### Task description
The expected output is each line below containing "Cruxes", copied in full.

### Collected data entries
-------

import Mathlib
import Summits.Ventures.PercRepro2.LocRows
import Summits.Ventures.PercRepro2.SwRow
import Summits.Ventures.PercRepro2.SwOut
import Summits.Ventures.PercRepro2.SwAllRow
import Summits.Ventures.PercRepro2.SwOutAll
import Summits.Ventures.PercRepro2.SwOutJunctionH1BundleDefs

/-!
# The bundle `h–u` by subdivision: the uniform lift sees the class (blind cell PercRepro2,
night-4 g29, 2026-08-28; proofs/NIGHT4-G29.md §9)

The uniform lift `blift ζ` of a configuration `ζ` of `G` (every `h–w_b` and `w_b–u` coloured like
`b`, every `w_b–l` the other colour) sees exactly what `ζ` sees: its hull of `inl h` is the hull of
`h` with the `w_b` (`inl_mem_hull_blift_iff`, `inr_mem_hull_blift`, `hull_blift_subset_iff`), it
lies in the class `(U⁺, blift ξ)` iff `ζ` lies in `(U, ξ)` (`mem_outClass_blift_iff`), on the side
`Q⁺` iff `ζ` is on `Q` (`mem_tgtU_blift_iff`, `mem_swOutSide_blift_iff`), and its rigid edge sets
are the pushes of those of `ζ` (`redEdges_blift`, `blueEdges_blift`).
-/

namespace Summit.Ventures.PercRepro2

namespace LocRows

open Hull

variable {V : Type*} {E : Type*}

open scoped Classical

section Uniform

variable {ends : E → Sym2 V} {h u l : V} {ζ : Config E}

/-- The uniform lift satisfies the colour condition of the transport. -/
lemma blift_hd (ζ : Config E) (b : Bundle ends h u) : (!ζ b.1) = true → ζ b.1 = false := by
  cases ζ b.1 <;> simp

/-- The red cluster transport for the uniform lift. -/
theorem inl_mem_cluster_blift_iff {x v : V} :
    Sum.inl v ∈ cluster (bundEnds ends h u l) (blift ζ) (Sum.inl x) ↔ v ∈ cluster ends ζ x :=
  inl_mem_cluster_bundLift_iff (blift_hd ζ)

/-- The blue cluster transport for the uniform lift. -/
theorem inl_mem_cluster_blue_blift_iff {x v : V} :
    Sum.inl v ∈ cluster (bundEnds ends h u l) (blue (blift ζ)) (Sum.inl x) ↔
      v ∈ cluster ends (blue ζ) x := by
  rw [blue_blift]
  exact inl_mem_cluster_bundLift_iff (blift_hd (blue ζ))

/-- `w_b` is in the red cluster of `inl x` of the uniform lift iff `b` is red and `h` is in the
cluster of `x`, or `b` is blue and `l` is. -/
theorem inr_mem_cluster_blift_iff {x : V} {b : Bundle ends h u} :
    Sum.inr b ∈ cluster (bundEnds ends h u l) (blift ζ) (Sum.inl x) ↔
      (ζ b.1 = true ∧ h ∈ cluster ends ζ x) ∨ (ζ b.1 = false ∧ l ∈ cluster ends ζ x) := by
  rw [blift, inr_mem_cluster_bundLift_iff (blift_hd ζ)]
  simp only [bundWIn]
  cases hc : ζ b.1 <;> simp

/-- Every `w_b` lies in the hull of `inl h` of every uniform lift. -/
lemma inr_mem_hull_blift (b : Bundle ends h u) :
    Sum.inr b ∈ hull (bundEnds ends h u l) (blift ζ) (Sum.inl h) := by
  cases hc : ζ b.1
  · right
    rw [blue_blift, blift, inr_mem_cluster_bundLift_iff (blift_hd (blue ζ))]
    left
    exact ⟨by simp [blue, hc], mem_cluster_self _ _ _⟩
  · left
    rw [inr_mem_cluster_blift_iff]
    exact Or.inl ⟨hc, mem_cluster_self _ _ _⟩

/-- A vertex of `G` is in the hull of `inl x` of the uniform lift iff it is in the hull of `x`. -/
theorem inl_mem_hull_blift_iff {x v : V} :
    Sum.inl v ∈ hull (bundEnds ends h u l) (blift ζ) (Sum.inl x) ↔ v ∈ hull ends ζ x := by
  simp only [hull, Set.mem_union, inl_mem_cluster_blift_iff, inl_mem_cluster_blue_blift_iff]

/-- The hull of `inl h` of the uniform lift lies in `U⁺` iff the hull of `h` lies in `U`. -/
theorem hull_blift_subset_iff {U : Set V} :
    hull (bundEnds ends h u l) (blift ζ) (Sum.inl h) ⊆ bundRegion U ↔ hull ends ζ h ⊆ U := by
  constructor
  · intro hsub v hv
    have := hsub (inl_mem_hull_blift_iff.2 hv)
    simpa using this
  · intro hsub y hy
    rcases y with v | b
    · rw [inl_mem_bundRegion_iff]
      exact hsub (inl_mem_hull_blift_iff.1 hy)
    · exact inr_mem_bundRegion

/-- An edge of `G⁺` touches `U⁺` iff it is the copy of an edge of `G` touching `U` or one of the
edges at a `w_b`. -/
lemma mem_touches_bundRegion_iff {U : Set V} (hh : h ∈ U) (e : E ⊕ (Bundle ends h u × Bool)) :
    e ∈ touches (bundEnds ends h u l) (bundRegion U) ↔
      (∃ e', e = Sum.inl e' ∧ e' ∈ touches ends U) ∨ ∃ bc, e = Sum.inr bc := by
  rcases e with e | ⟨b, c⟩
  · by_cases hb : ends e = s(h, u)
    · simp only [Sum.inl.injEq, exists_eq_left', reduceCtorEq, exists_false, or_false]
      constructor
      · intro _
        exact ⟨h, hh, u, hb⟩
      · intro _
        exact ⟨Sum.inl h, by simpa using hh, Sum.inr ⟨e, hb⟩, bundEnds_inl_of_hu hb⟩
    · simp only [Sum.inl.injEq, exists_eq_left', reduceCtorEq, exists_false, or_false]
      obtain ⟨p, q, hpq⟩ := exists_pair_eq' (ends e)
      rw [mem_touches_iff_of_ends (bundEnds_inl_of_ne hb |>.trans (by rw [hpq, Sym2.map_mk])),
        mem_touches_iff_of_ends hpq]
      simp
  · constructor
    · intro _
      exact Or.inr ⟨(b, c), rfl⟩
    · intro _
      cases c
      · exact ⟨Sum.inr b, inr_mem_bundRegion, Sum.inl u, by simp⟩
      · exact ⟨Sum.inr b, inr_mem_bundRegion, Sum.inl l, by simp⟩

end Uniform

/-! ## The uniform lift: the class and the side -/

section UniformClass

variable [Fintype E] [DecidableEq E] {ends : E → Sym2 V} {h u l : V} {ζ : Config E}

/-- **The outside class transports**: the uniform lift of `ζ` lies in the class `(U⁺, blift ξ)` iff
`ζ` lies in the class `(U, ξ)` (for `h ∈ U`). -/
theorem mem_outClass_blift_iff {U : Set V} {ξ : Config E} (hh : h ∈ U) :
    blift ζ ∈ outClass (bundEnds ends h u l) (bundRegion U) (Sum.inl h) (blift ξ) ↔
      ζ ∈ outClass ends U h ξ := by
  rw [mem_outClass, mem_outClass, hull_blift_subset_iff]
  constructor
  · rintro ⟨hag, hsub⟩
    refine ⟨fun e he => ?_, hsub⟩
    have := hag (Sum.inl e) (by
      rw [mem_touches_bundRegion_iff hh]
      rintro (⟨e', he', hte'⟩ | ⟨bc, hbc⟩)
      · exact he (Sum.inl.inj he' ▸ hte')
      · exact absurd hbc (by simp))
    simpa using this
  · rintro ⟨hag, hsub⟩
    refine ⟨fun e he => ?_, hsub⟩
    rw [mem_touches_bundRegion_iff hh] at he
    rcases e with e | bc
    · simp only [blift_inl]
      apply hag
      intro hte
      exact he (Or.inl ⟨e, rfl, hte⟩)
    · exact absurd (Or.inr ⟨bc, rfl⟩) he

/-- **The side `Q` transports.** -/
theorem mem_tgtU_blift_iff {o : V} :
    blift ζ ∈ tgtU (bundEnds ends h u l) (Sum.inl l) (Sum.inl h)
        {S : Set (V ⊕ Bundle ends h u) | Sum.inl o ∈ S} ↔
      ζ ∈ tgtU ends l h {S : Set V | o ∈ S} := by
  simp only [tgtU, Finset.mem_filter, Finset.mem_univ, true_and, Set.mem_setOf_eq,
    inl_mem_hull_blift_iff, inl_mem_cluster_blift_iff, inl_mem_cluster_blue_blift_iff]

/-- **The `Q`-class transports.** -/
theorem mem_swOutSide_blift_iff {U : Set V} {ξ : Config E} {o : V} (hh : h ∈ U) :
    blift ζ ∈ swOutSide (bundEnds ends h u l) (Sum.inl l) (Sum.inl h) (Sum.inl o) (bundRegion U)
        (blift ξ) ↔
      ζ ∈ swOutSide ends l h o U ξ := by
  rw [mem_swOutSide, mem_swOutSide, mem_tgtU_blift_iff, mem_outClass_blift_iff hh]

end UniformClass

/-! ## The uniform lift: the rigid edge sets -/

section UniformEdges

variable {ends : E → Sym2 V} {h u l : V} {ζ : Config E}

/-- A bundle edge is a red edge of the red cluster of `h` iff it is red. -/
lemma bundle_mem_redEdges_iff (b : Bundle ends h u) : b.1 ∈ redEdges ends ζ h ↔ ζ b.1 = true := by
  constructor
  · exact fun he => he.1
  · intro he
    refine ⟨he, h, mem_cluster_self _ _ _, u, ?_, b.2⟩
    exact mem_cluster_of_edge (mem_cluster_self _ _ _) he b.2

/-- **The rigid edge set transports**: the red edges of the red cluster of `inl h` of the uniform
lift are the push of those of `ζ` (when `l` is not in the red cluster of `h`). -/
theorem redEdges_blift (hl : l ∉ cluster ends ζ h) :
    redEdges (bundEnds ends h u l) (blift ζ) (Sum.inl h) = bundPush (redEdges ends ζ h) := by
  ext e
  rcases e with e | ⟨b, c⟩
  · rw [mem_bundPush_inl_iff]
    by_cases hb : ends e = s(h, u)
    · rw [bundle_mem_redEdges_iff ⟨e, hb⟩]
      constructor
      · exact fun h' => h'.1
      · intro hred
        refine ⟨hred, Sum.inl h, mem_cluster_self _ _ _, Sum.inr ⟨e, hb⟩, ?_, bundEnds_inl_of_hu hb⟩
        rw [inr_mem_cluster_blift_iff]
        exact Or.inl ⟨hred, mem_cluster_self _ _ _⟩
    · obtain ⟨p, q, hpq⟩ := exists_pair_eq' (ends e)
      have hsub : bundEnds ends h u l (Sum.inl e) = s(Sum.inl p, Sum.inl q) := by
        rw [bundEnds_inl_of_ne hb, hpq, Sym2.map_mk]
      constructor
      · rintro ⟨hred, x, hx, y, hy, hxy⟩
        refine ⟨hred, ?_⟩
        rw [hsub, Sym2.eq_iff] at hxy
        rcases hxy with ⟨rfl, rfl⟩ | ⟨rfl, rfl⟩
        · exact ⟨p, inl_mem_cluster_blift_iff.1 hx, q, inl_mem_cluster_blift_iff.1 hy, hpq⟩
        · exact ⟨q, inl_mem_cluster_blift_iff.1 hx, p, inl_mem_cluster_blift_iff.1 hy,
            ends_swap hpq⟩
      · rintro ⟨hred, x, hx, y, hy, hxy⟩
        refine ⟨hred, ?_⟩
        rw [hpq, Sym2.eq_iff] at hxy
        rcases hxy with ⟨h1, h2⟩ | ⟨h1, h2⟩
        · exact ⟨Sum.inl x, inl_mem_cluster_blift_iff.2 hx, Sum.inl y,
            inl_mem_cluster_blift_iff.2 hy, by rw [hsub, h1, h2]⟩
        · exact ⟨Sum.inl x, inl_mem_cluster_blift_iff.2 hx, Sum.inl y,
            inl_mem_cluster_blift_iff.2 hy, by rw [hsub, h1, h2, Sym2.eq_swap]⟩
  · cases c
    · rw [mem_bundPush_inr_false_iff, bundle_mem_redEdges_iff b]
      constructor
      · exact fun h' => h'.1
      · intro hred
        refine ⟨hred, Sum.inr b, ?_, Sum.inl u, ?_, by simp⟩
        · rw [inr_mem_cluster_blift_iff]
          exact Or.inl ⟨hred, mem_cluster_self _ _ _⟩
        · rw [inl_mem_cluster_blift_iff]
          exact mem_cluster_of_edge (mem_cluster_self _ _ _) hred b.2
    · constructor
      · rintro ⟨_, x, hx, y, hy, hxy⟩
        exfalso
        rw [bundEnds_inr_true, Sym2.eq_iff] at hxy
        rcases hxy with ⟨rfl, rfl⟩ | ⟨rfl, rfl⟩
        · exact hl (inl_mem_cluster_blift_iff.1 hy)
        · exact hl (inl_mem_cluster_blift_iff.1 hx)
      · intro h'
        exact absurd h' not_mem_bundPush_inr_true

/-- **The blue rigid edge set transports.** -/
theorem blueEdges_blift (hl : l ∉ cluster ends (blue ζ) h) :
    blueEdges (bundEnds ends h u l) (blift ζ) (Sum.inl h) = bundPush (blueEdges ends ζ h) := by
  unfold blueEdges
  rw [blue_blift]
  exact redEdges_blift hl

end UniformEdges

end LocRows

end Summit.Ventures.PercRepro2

-------

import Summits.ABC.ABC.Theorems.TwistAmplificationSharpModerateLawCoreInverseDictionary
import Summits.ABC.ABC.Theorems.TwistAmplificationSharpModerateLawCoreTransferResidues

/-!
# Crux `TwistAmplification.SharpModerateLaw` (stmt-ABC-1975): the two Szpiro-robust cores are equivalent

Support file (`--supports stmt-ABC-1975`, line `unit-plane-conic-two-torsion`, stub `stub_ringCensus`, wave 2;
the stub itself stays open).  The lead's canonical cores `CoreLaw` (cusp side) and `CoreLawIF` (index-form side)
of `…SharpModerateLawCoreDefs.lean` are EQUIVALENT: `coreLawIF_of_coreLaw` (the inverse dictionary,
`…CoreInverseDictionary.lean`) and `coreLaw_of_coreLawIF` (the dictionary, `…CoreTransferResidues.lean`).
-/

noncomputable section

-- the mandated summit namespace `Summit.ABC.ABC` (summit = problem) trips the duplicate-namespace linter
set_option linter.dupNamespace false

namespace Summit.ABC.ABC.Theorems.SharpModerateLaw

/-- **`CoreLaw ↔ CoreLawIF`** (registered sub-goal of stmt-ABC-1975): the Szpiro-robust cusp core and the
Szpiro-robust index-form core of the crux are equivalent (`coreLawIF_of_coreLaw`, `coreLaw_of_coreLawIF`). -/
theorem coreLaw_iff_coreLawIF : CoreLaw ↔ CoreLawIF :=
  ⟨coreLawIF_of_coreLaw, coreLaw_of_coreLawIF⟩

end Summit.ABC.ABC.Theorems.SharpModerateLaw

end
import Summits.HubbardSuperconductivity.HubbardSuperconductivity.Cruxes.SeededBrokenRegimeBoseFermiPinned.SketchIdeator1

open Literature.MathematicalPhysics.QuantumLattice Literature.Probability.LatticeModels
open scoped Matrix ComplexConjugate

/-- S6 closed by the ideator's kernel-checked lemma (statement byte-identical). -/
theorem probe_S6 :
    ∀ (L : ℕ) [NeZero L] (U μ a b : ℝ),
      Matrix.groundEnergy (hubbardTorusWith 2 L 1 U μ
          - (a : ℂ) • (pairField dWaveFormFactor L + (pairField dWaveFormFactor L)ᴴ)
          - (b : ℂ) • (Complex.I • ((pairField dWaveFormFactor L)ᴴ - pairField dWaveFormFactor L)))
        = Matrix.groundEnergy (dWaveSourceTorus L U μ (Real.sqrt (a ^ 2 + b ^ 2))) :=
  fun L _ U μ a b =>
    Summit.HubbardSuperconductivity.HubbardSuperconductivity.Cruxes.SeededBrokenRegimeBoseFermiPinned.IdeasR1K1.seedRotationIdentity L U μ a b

-------

### Response below
import Summits.HubbardSuperconductivity.HubbardSuperconductivity.Cruxes.SeededBrokenRegimeBoseFermiPinned.SketchIdeator1
    Summit.HubbardSuperconductivity.HubbardSuperconductivity.Cruxes.SeededBrokenRegimeBoseFermiPinned.IdeasR1K1.seedRotationIdentity L U μ a b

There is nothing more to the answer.